Media agency GroupM launches ‘viewability’ standards for digital ads Add to ...

Advertisers are tired of paying for ads that nobody actually sees. And in a push to win more of their business, a media agency that buys ad space on their behalf is implementing new standards to guarantee their investments.

Media buying and planning firm GroupM Canada announced on Tuesday that starting immediately, all the publishers from whom it buys digital ad space will have to comply with stricter guarantees for what is known as “viewability” – an increasingly important metric in the industry.

All deals that GroupM signs, starting from Jan. 1 this year, now must include a guarantee that digital ads must be on the screen and within view (not requiring the user to scroll down) for at least one second in order to count as “viewable.” For video ads, at least half of the video must be played, and the viewer actually has to press play – auto-play videos that start up when a page loads or when a user scrolls past them don’t count – and the sound must be on.

The agency, which is owned by British-based WPP Group PLC, announced a similar standard in Australia two weeks ago and expects to roll out the standard globally. The U.S. offices are furthest ahead on the initiative to build viewability into their deals, by about a year.

Advertisers have been pushing for stricter standards for some time.

“It’s really become the hot issue in terms of digital media, and at the moment, it’s almost more important than the rate [advertisers] pay for certain placements,” Neil Johnston, chief trading officer of GroupM Canada, said in an interview. “In order to do business with GroupM clients, there’s now a minimum standard that is required. … It’s much tougher than the industry standard.”

One industry standard was developed by the Media Rating Council, a New York-based group that accredits companies that measure the effectiveness of ads, and help advertisers understand what impact their campaigns have had.
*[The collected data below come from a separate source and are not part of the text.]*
import Literature.Topology.FourManifolds.IntersectionLatticeOrientationProofs
import Literature.Topology.FourManifolds.SmoothOrientationProofs
import Literature.AlgebraicTopology.SingularHomology.ChartTransitionLocalDegree
import Literature.AlgebraicTopology.SingularHomology.OrientationCover
import HarnessLib

/-!
# Proofs for `IntersectionLattice`: `ℤ`-orientable Hausdorff manifolds are smoothly orientable

Sibling proof file of `Literature.Topology.FourManifolds.IntersectionLattice`, complementing
`IntersectionLatticeOrientationProofs.lean` (which DISCHARGES
`isOrientableOver_int_of_isOrientable`: smoothly orientable ⇒ `ℤ`-orientable, for every `C¹`
manifold charted on `𝔼 n = EuclideanSpace ℝ (Fin n)`). Here we prove the **converse for
Hausdorff manifolds** and hence the equivalence
`isOrientable_iff_isOrientableOver_int_of_t2Space` (G. Bredon, *Topology and Geometry* (1993),
VI.7, Prop. 7.14–Thm. 7.15; J. Milnor, J. Stasheff, *Characteristic Classes* (1974), Appendix A;
A. Hatcher, *Algebraic Topology* (2002), §3.3 pp. 233–236).

## On the statement of `isOrientable_iff_isOrientableOver_int`

The named fact `Literature.Topology.FourManifolds.isOrientable_iff_isOrientableOver_int` was
written in a section with `variable [T2Space X] [SecondCountableTopology X]`, but Lean keeps in a
`def` only the section variables its body uses, so the fact as declared reads
`(X : Type u) [TopologicalSpace X] {n : ℕ} [ChartedSpace (𝔼 n) X] [IsManifold (𝓡 n) 1 X] :
IsOrientable (𝓡 n) X ↔ IsOrientableOver ℤ X n` — **without the Hausdorff hypothesis**. In that
generality the implication `←` is false: for the Möbius band with its core circle doubled (two
copies of the open Möbius band glued along the complement of the core, a non-Hausdorff `C^∞`
surface) the homological local classes may change sign across a doubled point (on the line with
two origins `L`, `H₁(L | (-ε, ε) ∪ {0₁})` contains the class of the segment from `ε` to the
*other* origin, which restricts to a generator on `(0, ε)` and to `0` on `(-ε, 0]`), so a
`Literature.AlgebraicTopology.SingularHomology.HomologicalOrientation` exists although no smooth
orientation does. The sources (Bredon, Milnor–Stasheff, Hatcher) assume manifolds Hausdorff. We
therefore prove the corrected statement `isOrientable_iff_isOrientableOver_int_of_t2Space`
(same content, `[T2Space X]` added; second countability is not needed) as a theorem.

## The proof of the converse

Fix a `ℤ`-orientation `g` of `𝔼 n` (`isOrientableOver_int_of_simplyConnectedSpace_holds`). The
*reference class* at `x` is `R_x = (chartXEquiv (chartAt x)).symm (g (chartAt x x)) ∈ Hₙ(X | x)`
(`…SingularHomology.LocalHomologyUniverse`, across universes). By
`…SingularHomology.ChartTransitionLocalDegree` (building on the local degree of linear maps,
Hatcher §2.2 Ex. 7, `…LinearLocalDegree`, the linearization `…LocalDegreeLinearization`, and —
essential for this direction — the degree `-1` of a reflection, `…ReflectionLocalDegree`):
(1) for `y` near `x` the reference class of `chartAt y` at `y` equals `±` that of `chartAt x`
at `y`, with `+` iff the chart change `tangentCoordChange (𝓡 n) y x y` has positive determinant
— the very condition in `Literature.Topology.FourManifolds.SmoothOrientation`; (2) on a
Hausdorff `X`, agreement of a `ℤ`-orientation `μ` with the reference classes of a fixed chart is
locally constant. Then `o x = ± ε₀` (sign: `μ_x = R_x`) is a smooth orientation. Everything is
proved; no definitions and no named facts are introduced.

The last section records that the neighbouring fact
`nonempty_homologicalOrientation_int_of_simplyConnectedSpace` suffered the same loss of binders
(it quantifies over all simply connected spaces) and refutes it as declared with the one-point
space (`not_nonempty_homologicalOrientation_int_of_simplyConnectedSpace_punit`); its intended
content is the tree's proved `isOrientableOver_int_of_simplyConnectedSpace_holds`.

## References

* G. E. Bredon, *Topology and Geometry*, GTM 139, Springer 1993, VI.7. [Bredon1993]
* J. Milnor, J. Stasheff, *Characteristic Classes*, Princeton 1974, Appendix A.
  [MilnorStasheff1974]
* A. Hatcher, *Algebraic Topology*, CUP 2002, §3.3 pp. 233–236. [HatcherAT2002]
-/

noncomputable section

open scoped Manifold ContDiff Topology
open Set Filter
open Literature.AlgebraicTopology.SingularHomology

universe u

namespace Literature.Topology.FourManifolds

/-! ### Two-valued sign bookkeeping -/

section Logic

variable {α : Type*} [Neg α]

/-- `(if P then a else -a) = (if Q then a else -a) ↔ (P ↔ Q)` when `a ≠ -a`. [folklore] -/
theorem ite_neg_eq_ite_neg_iff {a : α} (ha : -a ≠ a) (P Q : Prop) [Decidable P] [Decidable Q] :
    ((if P then a else -a) = if Q then a else -a) ↔ (P ↔ Q) := by
  by_cases hP : P <;> by_cases hQ : Q <;> simp [hP, hQ, ha, ha.symm]

end Logic

/-! ### The chart change of a `C¹` manifold charted on `𝔼 n` -/

section Transition

variable {X : Type u} [TopologicalSpace X] {n : ℕ} [ChartedSpace (EuclideanSpace ℝ (Fin n)) X]
  [IsManifold (𝓡 n) 1 X]

/-- The transition map `chartAt x ∘ (chartAt y)⁻¹` of a `C¹` manifold charted on `𝔼 n` is
differentiable at `chartAt y y` with derivative `tangentCoordChange (𝓡 n) y x y`, for `y` in the
domain of `chartAt x` (Mathlib's `hasFDerivWithinAt_tangentCoordChange`; the model `𝓡 n` is
boundaryless and its extended charts are the charts). [folklore] -/
theorem hasFDerivAt_chartAt_comp_symm (x y : X)
    (hy : y ∈ (chartAt (EuclideanSpace ℝ (Fin n)) x).source) :
    HasFDerivAt (fun v => chartAt (EuclideanSpace ℝ (Fin n)) x
        ((chartAt (EuclideanSpace ℝ (Fin n)) y).symm v))
      (tangentCoordChange (𝓡 n) y x y) (chartAt (EuclideanSpace ℝ (Fin n)) y y) := by
  have h : y ∈ (extChartAt (𝓡 n) y).source ∩ (extChartAt (𝓡 n) x).source := by
    simp only [extChartAt_source]
    exact ⟨mem_chart_source _ y, hy⟩
  have := hasFDerivWithinAt_tangentCoordChange (I := 𝓡 n) h
  rw [ModelWithCorners.range_eq_univ, hasFDerivWithinAt_univ] at this
  exact this

/-- The chart change has nonvanishing Jacobian determinant (the tree's
`det_tangentCoordChange_ne_zero`). [folklore] -/
theorem det_tangentCoordChange_chartAt_ne_zero (x y : X)
    (hy : y ∈ (chartAt (EuclideanSpace ℝ (Fin n)) x).source) :
    LinearMap.det ((tangentCoordChange (𝓡 n) y x y :
      EuclideanSpace ℝ (Fin n) →L[ℝ] EuclideanSpace ℝ (Fin n)) :
        EuclideanSpace ℝ (Fin n) →ₗ[ℝ] EuclideanSpace ℝ (Fin n)) ≠ 0 := by
  have h : y ∈ (extChartAt (𝓡 n) y).source ∩ (extChartAt (𝓡 n) x).source := by
    simp only [extChartAt_source]
    exact ⟨mem_chart_source _ y, hy⟩
  exact det_tangentCoordChange_ne_zero h

/-- **Change of chart acts on the reference classes by the sign of the Jacobian of the chart
change**: for `y ∈ (chartAt x).source`, the reference class of `chartAt y` at `y` equals that of
`chartAt x` at `y` if `det (tangentCoordChange (𝓡 n) y x y) > 0`, and its negative otherwise
(Bredon 1993, VI.7, Prop. 7.14; `chartXEquiv_symm_localClass_eq_of_hasFDerivAt`).
[cite: Bredon1993, VI.7] -/
theorem chartXEquiv_symm_chartAt_eq [T1Space X]
    (g : HomologicalOrientation ℤ (EuclideanSpace ℝ (Fin n)) n) (x y : X)
    (hy : y ∈ (chartAt (EuclideanSpace ℝ (Fin n)) x).source) :
    (localHomology.chartXEquiv ℤ ℤ (chartAt (EuclideanSpace ℝ (Fin n)) y)
        (mem_chart_source _ y) n).symm
        (g.localClass (chartAt (EuclideanSpace ℝ (Fin n)) y y)) =
      if 0 < LinearMap.det ((tangentCoordChange (𝓡 n) y x y :
          EuclideanSpace ℝ (Fin n) →L[ℝ] EuclideanSpace ℝ (Fin n)) :
            EuclideanSpace ℝ (Fin n) →ₗ[ℝ] EuclideanSpace ℝ (Fin n))
      then (localHomology.chartXEquiv ℤ ℤ (chartAt (EuclideanSpace ℝ (Fin n)) x) hy n).symm
        (g.localClass (chartAt (EuclideanSpace ℝ (Fin n)) x y))
      else -(localHomology.chartXEquiv ℤ ℤ (chartAt (EuclideanSpace ℝ (Fin n)) x) hy n).symm
        (g.localClass (chartAt (EuclideanSpace ℝ (Fin n)) x y)) :=
  chartXEquiv_symm_localClass_eq_of_hasFDerivAt g (chartAt _ x) (chartAt _ y) hy
    (mem_chart_source _ y) (hasFDerivAt_chartAt_comp_symm x y hy)
    (det_tangentCoordChange_chartAt_ne_zero x y hy)

end Transition

/-! ### Hausdorff `ℤ`-orientable manifolds are smoothly orientable -/

section Bridge

variable (X : Type u) [TopologicalSpace X] {n : ℕ} [ChartedSpace (EuclideanSpace ℝ (Fin n)) X]
  [IsManifold (𝓡 n) 1 X]

/-- **A homological `ℤ`-orientation of a Hausdorff `C¹` manifold determines a smooth
orientation** (Bredon 1993, VI.7, Thm. 7.15; Milnor–Stasheff 1974, App. A): `o x = ± ε₀`
(`ε₀ = euclideanOrientation n`) with sign `+` iff `μ_x` is the reference class `R_x` of
`chartAt x`. The axiom of `SmoothOrientation` at `x` follows since, for `y` near `x`, agreement
`μ_y = (reference class of chartAt x at y)` is equivalent to agreement at `x`
(`HomologicalOrientation.eventually_localClass_eq_chartXEquiv_symm_iff`, which uses that `X`
is Hausdorff) while the reference class of `chartAt y` at `y` is that of `chartAt x` exactly when
the chart change has positive Jacobian (`chartXEquiv_symm_chartAt_eq`).
[cite: Bredon1993, VI.7 Thm. 7.15] -/
theorem nonempty_smoothOrientation_of_homologicalOrientation [T2Space X]
    (g : HomologicalOrientation ℤ (EuclideanSpace ℝ (Fin n)) n) (μ : HomologicalOrientation ℤ X n) :
    Nonempty (SmoothOrientation (𝓡 n) X) := by
  classical
  have hε : -euclideanOrientation n ≠ euclideanOrientation n :=
    (Module.Ray.ne_neg_self (euclideanOrientation n)).symm
  let F : X → Orientation ℝ (EuclideanSpace ℝ (Fin n))
      (Fin (Module.finrank ℝ (EuclideanSpace ℝ (Fin n)))) := fun x =>
    if μ.localClass x =
        (localHomology.chartXEquiv ℤ ℤ (chartAt (EuclideanSpace ℝ (Fin n)) x)
          (mem_chart_source _ x) n).symm
          (g.localClass (chartAt (EuclideanSpace ℝ (Fin n)) x x))
    then euclideanOrientation n else -euclideanOrientation n
  have hF : ∀ x, F x = if μ.localClass x =
        (localHomology.chartXEquiv ℤ ℤ (chartAt (EuclideanSpace ℝ (Fin n)) x)
          (mem_chart_source _ x) n).symm
          (g.localClass (chartAt (EuclideanSpace ℝ (Fin n)) x x))
    then euclideanOrientation n else -euclideanOrientation n := fun x => rfl
  refine ⟨{ toFun := F
            eventually_eq_iff' := fun x => ?_ }⟩
  have hev := μ.eventually_localClass_eq_chartXEquiv_symm_iff g
    (chartAt (EuclideanSpace ℝ (Fin n)) x) (mem_chart_source _ x)
  filter_upwards [hev] with y hy'
  obtain ⟨hyc, hiff⟩ := hy'
  rw [hF y, hF x, ite_neg_eq_ite_neg_iff hε]
  have hchg := chartXEquiv_symm_chartAt_eq g x y hyc
  by_cases hD : 0 < LinearMap.det ((tangentCoordChange (𝓡 n) y x y :
      EuclideanSpace ℝ (Fin n) →L[ℝ] EuclideanSpace ℝ (Fin n)) :
        EuclideanSpace ℝ (Fin n) →ₗ[ℝ] EuclideanSpace ℝ (Fin n))
  · rw [hchg, if_pos hD]
    exact iff_of_true hiff hD
  · rw [hchg, if_neg hD]
    refine iff_of_false (fun habs => ?_) hD
    have hgen := isGenerator_chartXEquiv_symm_localClass g
      (chartAt (EuclideanSpace ℝ (Fin n)) x) hyc
    have h1 : (μ.localClass y =
        -(localHomology.chartXEquiv ℤ ℤ (chartAt (EuclideanSpace ℝ (Fin n)) x) hyc n).symm
          (g.localClass (chartAt (EuclideanSpace ℝ (Fin n)) x y))) ↔
        ¬ μ.localClass y =
          (localHomology.chartXEquiv ℤ ℤ (chartAt (EuclideanSpace ℝ (Fin n)) x) hyc n).symm
            (g.localClass (chartAt (EuclideanSpace ℝ (Fin n)) x y)) :=
      ⟨fun h e => neg_ne_self_of_isGenerator hgen (h.symm.trans e),
        fun hne => (eq_or_eq_neg_of_isGenerator (μ.isGenerator y) hgen).resolve_left hne⟩
    exact iff_not_self (hiff.trans (habs.symm.trans h1))

/-- **A Hausdorff `ℤ`-orientable `C¹` manifold is smoothly orientable** (Bredon 1993, VI.7,
Thm. 7.15; Milnor–Stasheff 1974, Appendix A). [cite: Bredon1993, VI.7 Thm. 7.15] -/
theorem isOrientable_of_isOrientableOver_int [T2Space X] (h : IsOrientableOver ℤ X n) :
    IsOrientable (𝓡 n) X := by
  obtain ⟨μ⟩ := h
  obtain ⟨g⟩ := (isOrientableOver_int_of_simplyConnectedSpace_holds (EuclideanSpace ℝ (Fin n)) :
    IsOrientableOver ℤ (EuclideanSpace ℝ (Fin n)) n)
  exact nonempty_smoothOrientation_of_homologicalOrientation X g μ

/-- **Smooth orientability is equivalent to homological `ℤ`-orientability for Hausdorff `C¹`
manifolds** (Bredon 1993, VI.7, Prop. 7.14–Thm. 7.15; Milnor–Stasheff 1974, Appendix A;
Hatcher 2002, §3.3). This is the CORRECTED form of the named fact
`Literature.Topology.FourManifolds.isOrientable_iff_isOrientableOver_int` of
`IntersectionLattice.lean`: that `def` lost the intended binder `[T2Space X]` (Lean drops unused
section variables from a definition), and without it the implication `←` fails for
non-Hausdorff manifolds (e.g. the Möbius band with doubled core circle, see the module
docstring); the sources assume Hausdorff manifolds, which is the statement proved here (second
countability, also intended there, is not needed). [cite: MilnorStasheff1974, Appendix A] -/
theorem isOrientable_iff_isOrientableOver_int_of_t2Space [T2Space X] :
    IsOrientable (𝓡 n) X ↔ IsOrientableOver ℤ X n :=
  ⟨fun h => isOrientableOver_int_of_isOrientable_holds X h,
    fun h => isOrientable_of_isOrientableOver_int X h⟩

end Bridge

/-! ### The fact `nonempty_homologicalOrientation_int_of_simplyConnectedSpace` is mis-stated -/

section Refutation

/-- **`nonempty_homologicalOrientation_int_of_simplyConnectedSpace` is false as declared.** Like
its neighbour `isOrientable_iff_isOrientableOver_int`, the named fact
`Literature.Topology.FourManifolds.nonempty_homologicalOrientation_int_of_simplyConnectedSpace`
of `IntersectionLattice.lean` lost its intended instance binders: the declared statement is
`(X : Type u) [TopologicalSpace X] {n : ℕ} : ∀ [SimplyConnectedSpace X], Nonempty
(HomologicalOrientation ℤ X n)` — for EVERY simply connected space and every `n`, with neither
`[ChartedSpace (𝔼 n) X]` nor `[T2Space X]`. The one-point space refutes it for `n = 1`:
`H₁(pt | pt; ℤ) = H₁(pt, ∅; ℤ) ≅ H₁(pt; ℤ) = 0` has no generator. The intended statement (a
simply connected topological `n`-manifold is `ℤ`-orientable, Hatcher 2002, §3.3, Prop. 3.25) is
the tree's PROVED `isOrientableOver_int_of_simplyConnectedSpace_holds` (`…OrientationCover`,
for `X : Type`). [cite: HatcherAT2002, §3.3 Prop. 3.25] -/
theorem not_nonempty_homologicalOrientation_int_of_simplyConnectedSpace_punit :
    ¬ nonempty_homologicalOrientation_int_of_simplyConnectedSpace (n := 1) PUnit.{u + 1} := by
  intro h
  obtain ⟨μ⟩ := @h inferInstance
  obtain ⟨e, he⟩ := μ.isGenerator PUnit.unit
  haveI : IsEmpty (({PUnit.unit}ᶜ : Set PUnit.{u + 1}) : Type u) :=
    ⟨fun x => x.2 (Subsingleton.elim _ _)⟩
  haveI := relativeSingularHomology.isIso_ofAbsolute_of_isEmpty ℤ ℤ (X := PUnit.{u + 1})
    ({PUnit.unit}ᶜ : Set PUnit.{u + 1}) 1
  have hZ : CategoryTheory.Limits.IsZero (localHomology ℤ ℤ PUnit.{u + 1} PUnit.unit 1) :=
    (isZero_singularHomology_of_subsingleton ℤ ℤ (X := PUnit.{u + 1}) one_ne_zero).of_iso
      (CategoryTheory.asIso (relativeSingularHomology.ofAbsolute ℤ ℤ PUnit.{u + 1}
        ({PUnit.unit}ᶜ : Set PUnit.{u + 1}) 1)).symm
  haveI := ModuleCat.subsingleton_of_isZero hZ
  have h0 : μ.localClass PUnit.unit = 0 := Subsingleton.elim _ _
  rw [h0, map_zero] at he
  exact zero_ne_one he

end Refutation

end Literature.Topology.FourManifolds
The MRC, along with an industry group called Making Measurement Make Sense, created a standard that stipulated at least 50 per cent of the pixels of an ad must be visible, for at least one second, to count as “viewable.” But some marketers have said publicly that this is not strict enough.

“I don’t think any media company set out to charge for something that isn’t being seen,” Mr. Johnston said. “But in digital media, because the [prices charged for ad space] are so much lower, people weren’t keeping quite as close an eye on it.”

GroupM has some “preferred partners” that have already agreed to uphold the standards, including Quebecor, Rogers, Yahoo, AutoTrader and The Globe and Mail. Other publishers will come into compliance on a deal-by-deal basis, as the company signs new agreements.

Viewability is a somewhat different problem than advertising fraud, another preoccupation for the industry. Fraud involves the use of bots that mimic human activity on the Web, to look like people are visiting pages where no traffic exists, to draw advertisers to pay for ad space there.

Aside from fraud, when advertisers talk about viewability, they are mainly concerned simply with the placement of ads on Web pages that aren’t adequately placed so that a user actually sees them for a reasonable amount of time.

“Largely, we’re transferring the standards that we take for other media, for digital,” Mr. Johnston said. “On television, we don’t pay for half a commercial.”